Genome studies of diffuse large B-cell lymphoma (DLBCL) have revealed a large number of somatic mutations and structural alterations. However, the clinical significance of these alterations is still not well defined. In this study, we have integrated the analysis of targeted next-generation sequencing of 106 genes and genomic copy number alterations (CNA) in 150 DLBCL. The clinically significant findings were validated in an independent cohort of 111 patients.

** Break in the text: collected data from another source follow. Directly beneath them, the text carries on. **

/-! ### The cyclotomic layer `F_n = K̄^{H_n}`: `2 ∈ N(F_nˣ)` and the norm as an orbit product of a layer-`0` generator -/

/-- **`2` is a norm from every layer `F_n` (`n ≥ 1`)** — `2 = N_{F_n/ℚ_v}(2 + y_n)`, `y_n = ζ_{2^{n+2}} + ζ⁻¹` (BRICK 13b
`norm_one_add_eq_and_norm_two_add_eq`), packaged as a unit of `ℚ_v` in the norm group. [cite: Washington1997, Prop. 2.16] -/
theorem exists_mem_range_norm_layer_val_eq_two (hκ : κ.IsCyclotomic) (v : HeightOneSpectrum (𝓞 ℚ))
    (hv : ((2 : ℕ) : 𝓞 ℚ) ∈ v.asIdeal) {n : ℕ} (hn : 1 ≤ n) :
    ∃ u2 : (v.adicCompletion ℚ)ˣ,
      u2 ∈ (Units.map (Algebra.norm (v.adicCompletion ℚ) :
        IntermediateField.fixedField (localSubgroup (κ.layerSubgroup n) (v.adicCompletion ℚ)) →*
          v.adicCompletion ℚ)).range ∧ (u2 : v.adicCompletion ℚ) = 2 := by
  set F := IntermediateField.fixedField (localSubgroup (κ.layerSubgroup n) (v.adicCompletion ℚ)) with hF
  haveI := finiteDimensional_fixedField_localSubgroup_layerSubgroup (κ := κ) v n
  haveI : CharZero (v.adicCompletion ℚ) :=
    charZero_of_injective_algebraMap (algebraMap ℚ (v.adicCompletion ℚ)).injective
  obtain ⟨ζ, hζ⟩ : ∃ ζ : AlgebraicClosure (v.adicCompletion ℚ), IsPrimitiveRoot ζ (2 ^ (n + 2)) := by
    haveI : NeZero ((2 ^ (n + 2) : ℕ) : AlgebraicClosure (v.adicCompletion ℚ)) :=
      ⟨by rw [Nat.cast_pow]; exact pow_ne_zero _ (by norm_num)⟩
    exact HasEnoughRootsOfUnity.exists_primitiveRoot (AlgebraicClosure (v.adicCompletion ℚ)) (2 ^ (n + 2))
  obtain ⟨-, hn2⟩ := norm_one_add_eq_and_norm_two_add_eq hκ v hv hn hζ
  set y : F := ⟨ζ + ζ⁻¹, add_inv_mem_fixedField_localSubgroup_layerSubgroup hκ v n hζ.pow_eq_one⟩ with hy
  have hy0 : (2 + y : F) ≠ 0 := by
    intro h0
    rw [h0, Algebra.norm_zero] at hn2
    exact two_ne_zero hn2.symm
  exact ⟨Units.map (Algebra.norm (v.adicCompletion ℚ) : F →* v.adicCompletion ℚ) (Units.mk0 _ hy0),
    ⟨Units.mk0 _ hy0, rfl⟩, by rw [Units.coe_map, Units.val_mk0]; exact hn2⟩
import Literature.NumberTheory.Rogawski1990.SingularObstruction
import Literature.NumberTheory.QuadraticForms.HermitianCongruenceOfLocalNorms
import HarnessLib

/-!
# The archimedean sign of a principal adelic norm class `δ = (k ⊗ 1) · σ_𝔸(z) z`: at every complex place `w` of the CM field,
# `Re δ_w = τ_w(k) · |z_w|²` — so `k ∈ L⁺` carries the SIGNS of `δ_∞`, and `δ_∞ > 0` forces `k` totally positive
# (Rogawski 1990, §3.3 Prop. 3.3.1, §3.8 Prop. 3.8.1 (d): the archimedean part of Kottwitz's obstruction at a singular class)

Topic `NumberTheory/Rogawski1990`; namespace `Literature.NumberTheory.Rogawski1990`; **THEOREMS ONLY** (no definition, no named fact, no instance,
no notation, no `sorry`).  Cell `pub/hodgecm-mathlib`, ENGINE T1 (crux H413 = `stmt-HodgeConjecture-24833`), O7 «singular semisimple classes», piece
**(h4)(ii) «POSITIVITY ∕ CURRENCY BRIDGE»** of the `hreal` assembly for ★ `singularObs` (TRUNK WORDS #7 ∕ O7 OWNER WORD #12 (2); socket F0P5a-p03
09:55:02Z), in the letters of ★ `IsPrincipalAdelicNorm` (`SingularObstruction`) and of the archimedean projection
`π_∞ := ringEquiv_mixedSpace ∘ adeleFst : 𝔸_L →+* L ⊗ ℝ = mixedSpace L` used by ★ P5″ `obsHasse_of_placewise`.

THE MATHEMATICS.  `L` CM, `σ` = complex conjugation (`cmConjRingHom L`, on adèles ★ `adeleConj L = σ ⊗ 1`).  Every infinite place `w` of `L` is complex
and FIXED by `σ` (★ `complexConj_smul_infinitePlace`), and `σ ⊗ 1` acts on the `w`-coordinate of `L ⊗ ℝ` by complex conjugation
(★ `conjMixed_snd_self` + ★ `conjCoord_eq_conj`).  Hence for `z ∈ 𝔸_L`: `(σ_𝔸 z · z)_w = conj(z_w) · z_w = |z_w|²` (§1
`snd_archProj_adeleConj_mul_self`), a non-negative real, positive when `z` is a unit; and for `k ∈ L⁺`: `(k ⊗ 1)_w = τ_w(k) ∈ ℝ`.  So for a principal
adelic norm class `δ = (k ⊗ 1) · σ_𝔸(z) · z` (★ `IsPrincipalAdelicNorm L δ`): **`Re δ_w = Re τ_w(k) · |z_w|²`** (§2 `re_snd_archProj_eq_of_isPrincipalAdelicNorm`),
i.e. THE SIGN OF `δ` AT `w` IS THE SIGN OF `k` AT `w` (`re_snd_archProj_pos_iff`) — the general (h4′) bookkeeping of TRUNK WORDS #8 (F2) — and if
`Re δ_w > 0` at every `w` then `k` is TOTALLY POSITIVE, `Re τ(k) > 0` for every complex embedding `τ` (§3
**`exists_totallyPositive_of_isPrincipalAdelicNorm`** = the (h4) socket: `∃ k z, k ≠ 0 ∧ σ k = k ∧ (∀ τ, 0 < Re τ(k)) ∧ δ = (k ⊗ 1)·σ_𝔸(z)·z`),
which is the `ξ ≫ 0` that ★ `exists_commute_hermStar_eq_of_frame` ((R6a-s)) consumes.

HONEST LABEL: archimedean bookkeeping only; (h4)(i) — positivity of ★ `adelicBlockDet` at `∞` for a (totally) definite `H` — is NOT in this file (it
waits for the O7 owner's rule on TRUNK WORDS #8 (F2)); nothing printed is consumed; HC_CM is proved only modulo the printed citations until rung 0 closes.

## References
* [Rogawski1990] J. D. Rogawski, *Automorphic Representations of Unitary Groups in Three Variables*, Ann. of Math. Stud. 123 (1990), §3.3 Prop. 3.3.1
  p. 22 (local conditions at the archimedean places), §3.8 Prop. 3.8.1 (d) p. 27.
* [BorelJacquet1979] A. Borel, H. Jacquet, PSPM 33.1 (1979), §4.1 (`G(L ⊗ ℝ) = ∏_{w∣∞} G(L_w)`, the archimedean projection).
-/

set_option autoImplicit false

noncomputable section

open NumberField NumberField.InfinitePlace NumberField.mixedEmbedding IsDedekindDomain
open scoped ComplexConjugate

namespace Literature.NumberTheory.Rogawski1990

open Literature.NumberTheory.Automorphic
open Literature.NumberTheory.Automorphic.UnitaryGroup (conjMixed conjCoord adeleFst)
open Literature.NumberTheory.QuadraticForms

variable (L : Type) [Field L] [NumberField L] [IsCMField L]

/-! ## §1 The `w`-coordinate of `σ_𝔸(z) · z` is `|z_w|²` -/

omit [IsCMField L] in
/-- The archimedean projection of an adèle, complex coordinate: `(π_∞ x)_w = ι_w(x_w)` (definitional). [cite: BorelJacquet1979, §4.1] -/
theorem snd_archProj_apply (x : AdeleRing (𝓞 L) L) (w : {w : InfinitePlace L // IsComplex w}) :
    (((InfiniteAdeleRing.ringEquiv_mixedSpace L).toRingHom.comp (adeleFst L)) x).2 w = Completion.extensionEmbedding w.1 (x.1 w.1) := rfl

/-- **`(σ_𝔸 x)_w = conj (x_w)`**: on the CM field every infinite place is complex and fixed by `σ`, and `σ ⊗ 1` acts on the `w`-coordinate of
`L ⊗ ℝ` by complex conjugation (★ `ringEquiv_mixedSpace_fst_adeleConj`, ★ `conjMixed_snd_self`, ★ `conjCoord_eq_conj`).
[cite: Rogawski1990, §3.3 Prop. 3.3.1 p. 22] [cite: BorelJacquet1979, §4.1] -/
theorem snd_archProj_adeleConj (x : AdeleRing (𝓞 L) L) (w : {w : InfinitePlace L // IsComplex w}) :
    (((InfiniteAdeleRing.ringEquiv_mixedSpace L).toRingHom.comp (adeleFst L)) (adeleConj L x)).2 w =
      conj ((((InfiniteAdeleRing.ringEquiv_mixedSpace L).toRingHom.comp (adeleFst L)) x).2 w) := by
  have hw : IsCMField.complexConj L • w.1 = w.1 := UnitaryGroup.complexConj_smul_infinitePlace L w.1
  change (InfiniteAdeleRing.ringEquiv_mixedSpace L (adeleConj L x).1).2 w = conj ((InfiniteAdeleRing.ringEquiv_mixedSpace L x.1).2 w)
  rw [ringEquiv_mixedSpace_fst_adeleConj, UnitaryGroup.conjMixed_snd_self hw,
    UnitaryGroup.conjCoord_eq_conj (↥(maximalRealSubfield L)) L (IsCMField.complexConj L) hw (IsCMField.complexConj_ne_one L)]

/-- **`(σ_𝔸 z · z)_w = conj(z_w) · z_w = |z_w|²`.** [cite: Rogawski1990, §3.3 Prop. 3.3.1 p. 22] -/
theorem snd_archProj_adeleConj_mul_self (z : AdeleRing (𝓞 L) L) (w : {w : InfinitePlace L // IsComplex w}) :
    (((InfiniteAdeleRing.ringEquiv_mixedSpace L).toRingHom.comp (adeleFst L)) (adeleConj L z * z)).2 w =
      (Complex.normSq ((((InfiniteAdeleRing.ringEquiv_mixedSpace L).toRingHom.comp (adeleFst L)) z).2 w) : ℂ) := by
  rw [map_mul, Prod.snd_mul, Pi.mul_apply, snd_archProj_adeleConj, Complex.normSq_eq_conj_mul_self]

omit [IsCMField L] in
/-- For a UNIT `z` of `𝔸_L` the `w`-coordinate `z_w` is non-zero. [cite: BorelJacquet1979, §4.1] -/
theorem snd_archProj_ne_zero_of_isUnit {z : AdeleRing (𝓞 L) L} (hz : IsUnit z) (w : {w : InfinitePlace L // IsComplex w}) :
    (((InfiniteAdeleRing.ringEquiv_mixedSpace L).toRingHom.comp (adeleFst L)) z).2 w ≠ 0 := by
  obtain ⟨u, rfl⟩ := hz
  have h := congrArg (fun m : mixedSpace L => m.2 w)
    ((((InfiniteAdeleRing.ringEquiv_mixedSpace L).toRingHom.comp (adeleFst L))).map_mul (u⁻¹ : (AdeleRing (𝓞 L) L)ˣ) u)
  simp only [Units.inv_mul, map_one, Prod.snd_one, Pi.one_apply, Prod.snd_mul, Pi.mul_apply] at h
  exact right_ne_zero_of_mul_eq_one h.symm

omit [IsCMField L] in
/-- **The principal part at a complex place**: `(k ⊗ 1)_w = τ_w(k)` (for `k ∈ L⁺` this is real: `conj τ_w(k) = τ_w(σ k) = τ_w(k)`).
[cite: Rogawski1990, §3.3 Prop. 3.3.1 p. 22] -/
theorem snd_archProj_algebraMap (k : L) (w : {w : InfinitePlace L // IsComplex w}) :
    (((InfiniteAdeleRing.ringEquiv_mixedSpace L).toRingHom.comp (adeleFst L)) (algebraMap L (AdeleRing (𝓞 L) L) k)).2 w = w.1.embedding k := by
  change (InfiniteAdeleRing.ringEquiv_mixedSpace L (algebraMap L (AdeleRing (𝓞 L) L) k).1).2 w = _
  rw [ringEquiv_mixedSpace_fst_algebraMap, mixedEmbedding_apply_isComplex]

/-- `Re (τ(k) · u) = Re τ(k) · Re u` for `σ`-fixed `k` (then `τ k` is real). [folklore] -/
private theorem re_embedding_mul_of_isReal {k : L} (hk : cmConjRingHom L k = k) (τ : L →+* ℂ) (u : ℂ) :
    (τ k * u).re = (τ k).re * u.re := by
  have hreal : conj (τ k) = τ k := by
    rw [← IsCMField.complexEmbedding_complexConj (K := L) τ k]
    exact congrArg τ hk
  have him : (τ k).im = 0 := by
    have := congrArg Complex.im hreal
    rw [Complex.conj_im] at this
    linarith
  rw [Complex.mul_re, him, zero_mul, sub_zero]

/-! ## §2 The sign of a principal adelic norm class at a complex place is the sign of its principal part -/

/-- **`Re δ_w = Re τ_w(k) · |z_w|²`** for `δ = (k ⊗ 1) · σ_𝔸(z) · z` with `σ k = k`. [cite: Rogawski1990, §3.3 Prop. 3.3.1 p. 22; §3.8 Prop. 3.8.1 (d) p. 27] -/
theorem re_snd_archProj_eq_of_eq_mul_adeleConj_mul {δ : AdeleRing (𝓞 L) L} {k : L} {z : AdeleRing (𝓞 L) L} (hk : cmConjRingHom L k = k)
    (hδ : δ = algebraMap L (AdeleRing (𝓞 L) L) k * (adeleConj L z * z)) (w : {w : InfinitePlace L // IsComplex w}) :
    ((((InfiniteAdeleRing.ringEquiv_mixedSpace L).toRingHom.comp (adeleFst L)) δ).2 w).re =
      (w.1.embedding k).re * Complex.normSq ((((InfiniteAdeleRing.ringEquiv_mixedSpace L).toRingHom.comp (adeleFst L)) z).2 w) := by
  rw [hδ, map_mul, Prod.snd_mul, Pi.mul_apply, snd_archProj_algebraMap, snd_archProj_adeleConj_mul_self,
    re_embedding_mul_of_isReal L hk, Complex.ofReal_re]

/-- **(h4′) SIGN BOOKKEEPING**: for `δ = (k ⊗ 1) · σ_𝔸(z) · z` with `σ k = k` and `z` a unit, `Re δ_w > 0 ↔ Re τ_w(k) > 0` at every complex place `w`
— the sign of the block-determinant class at `w` is the sign of its global representative `k` at `w`. [cite: Rogawski1990, §3.3 Prop. 3.3.1 p. 22; §3.8 Prop. 3.8.1 (d) p. 27] -/
theorem re_snd_archProj_pos_iff {δ : AdeleRing (𝓞 L) L} {k : L} {z : AdeleRing (𝓞 L) L} (hk : cmConjRingHom L k = k) (hz : IsUnit z)
    (hδ : δ = algebraMap L (AdeleRing (𝓞 L) L) k * (adeleConj L z * z)) (w : {w : InfinitePlace L // IsComplex w}) :
    0 < ((((InfiniteAdeleRing.ringEquiv_mixedSpace L).toRingHom.comp (adeleFst L)) δ).2 w).re ↔ 0 < (w.1.embedding k).re := by
  have hn : 0 < Complex.normSq ((((InfiniteAdeleRing.ringEquiv_mixedSpace L).toRingHom.comp (adeleFst L)) z).2 w) :=
    Complex.normSq_pos.2 (snd_archProj_ne_zero_of_isUnit L hz w)
  rw [re_snd_archProj_eq_of_eq_mul_adeleConj_mul L hk hδ w]
  exact ⟨fun h => pos_of_mul_pos_left h hn.le, fun h => mul_pos h hn⟩

/-- From infinite places to ALL complex embeddings: `Re τ(k) > 0` for every `τ : L →+* ℂ` as soon as `Re τ_w(k) > 0` at every complex place `w`
(`τ` is `τ_w` or its conjugate for `w = mk τ`; the CM field has no real place). [cite: Rogawski1990, §3.3 Prop. 3.3.1 p. 22] -/
theorem forall_re_embedding_pos_of_forall_place {k : L} (h : ∀ w : {w : InfinitePlace L // IsComplex w}, 0 < (w.1.embedding k).re)
    (τ : L →+* ℂ) : 0 < (τ k).re := by
  have hc : (InfinitePlace.mk τ).IsComplex := InfinitePlace.not_isReal_iff_isComplex.1 fun hr =>
    InfinitePlace.not_isReal_iff_isComplex.2 (IsTotallyComplex.isComplex (InfinitePlace.mk τ)) hr
  have h' := h ⟨InfinitePlace.mk τ, hc⟩
  rcases InfinitePlace.embedding_mk_eq τ with he | he
  · rwa [show (InfinitePlace.mk τ).embedding = τ from he] at h'
  · rw [show (InfinitePlace.mk τ).embedding = ComplexEmbedding.conjugate τ from he, ComplexEmbedding.conjugate_coe_eq, Complex.conj_re] at h'
    exact h'

/-! ## §3 The (h4) socket: a principal adelic norm class positive at `∞` has a TOTALLY POSITIVE principal part -/

variable {L}

/-- **(h4)(ii) A PRINCIPAL ADELIC NORM CLASS WITH POSITIVE ARCHIMEDEAN COMPONENTS HAS A TOTALLY POSITIVE PRINCIPAL PART.**  If `δ ∈ 𝔸_L` is a principal
adelic norm (★ `IsPrincipalAdelicNorm L δ`: `δ = (k ⊗ 1) · σ_𝔸(z) · z`, `k ∈ L⁺ ∖ 0`, `z ∈ 𝔸_Lˣ`) and `Re δ_w > 0` at every complex place `w` (the
`w`-coordinate of `π_∞ δ`, `π_∞ = ringEquiv_mixedSpace ∘ adeleFst`), then its principal part is TOTALLY POSITIVE: `Re τ(k) > 0` for every complex
embedding `τ` of `L` — the `ξ ≫ 0` feeding ★ `exists_commute_hermStar_eq_of_frame` in the P5″ `hreal` assembly at a singular class of a totally
definite `U(H)`. [cite: Rogawski1990, §3.3 Prop. 3.3.1 p. 22; §3.8 Prop. 3.8.1 (d) p. 27] -/
theorem exists_totallyPositive_of_isPrincipalAdelicNorm {δ : AdeleRing (𝓞 L) L} (hδ : IsPrincipalAdelicNorm L δ)
    (hpos : ∀ w : {w : InfinitePlace L // IsComplex w}, 0 < ((((InfiniteAdeleRing.ringEquiv_mixedSpace L).toRingHom.comp (adeleFst L)) δ).2 w).re) :
    ∃ (k : L) (z : (AdeleRing (𝓞 L) L)ˣ), k ≠ 0 ∧ cmConjRingHom L k = k ∧ (∀ τ : L →+* ℂ, 0 < (τ k).re) ∧
      δ = algebraMap L (AdeleRing (𝓞 L) L) k * (adeleConj L (z : AdeleRing (𝓞 L) L) * (z : AdeleRing (𝓞 L) L)) := by
  obtain ⟨k, z, hk0, hk, hδ⟩ := hδ
  refine ⟨k, z, hk0, hk, forall_re_embedding_pos_of_forall_place L fun w => ?_, hδ⟩
  exact (re_snd_archProj_pos_iff L hk z.isUnit hδ w).1 (hpos w)

/-- The same with the signs READ OFF place by place (general, for a possibly indefinite `H` — TRUNK WORDS #8 (F2) (h4′)): the principal part `k` of a
principal adelic norm class `δ` satisfies `Re τ_w(k) > 0 ↔ Re δ_w > 0` at every complex place `w`. [cite: Rogawski1990, §3.3 Prop. 3.3.1 p. 22; §3.8 Prop. 3.8.1 (d) p. 27] -/
theorem exists_sign_eq_of_isPrincipalAdelicNorm {δ : AdeleRing (𝓞 L) L} (hδ : IsPrincipalAdelicNorm L δ) :
    ∃ (k : L) (z : (AdeleRing (𝓞 L) L)ˣ), k ≠ 0 ∧ cmConjRingHom L k = k ∧
      (∀ w : {w : InfinitePlace L // IsComplex w},
        (0 < (w.1.embedding k).re ↔ 0 < ((((InfiniteAdeleRing.ringEquiv_mixedSpace L).toRingHom.comp (adeleFst L)) δ).2 w).re)) ∧
      δ = algebraMap L (AdeleRing (𝓞 L) L) k * (adeleConj L (z : AdeleRing (𝓞 L) L) * (z : AdeleRing (𝓞 L) L)) := by
  obtain ⟨k, z, hk0, hk, hδ⟩ := hδ
  exact ⟨k, z, hk0, hk, fun w => (re_snd_archProj_pos_iff L hk z.isUnit hδ w).symm, hδ⟩

end Literature.NumberTheory.Rogawski1990

end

Germinal center B-cell and activated B-cell DLBCL had a differential profile of mutations, altered pathogenic pathways and CNA. Mutations in genes of the NOTCH pathway and tumor suppressor genes (TP53/CDKN2A), but not individual genes, conferred an unfavorable prognosis, confirmed in the independent validation cohort. A gene expression profiling analysis showed that tumors with NOTCH pathway mutations had a significant modulation of downstream target genes, emphasizing the relevance of this pathway in DLBCL. An in silico drug discovery analysis recognized 69 (46%) cases carrying at least one genomic alteration considered a potential target of drug response according to early clinical trials or preclinical assays in DLBCL or other lymphomas. In conclusion, this study identifies relevant pathways and mutated genes in DLBCL and recognizes potential targets for new intervention strategies.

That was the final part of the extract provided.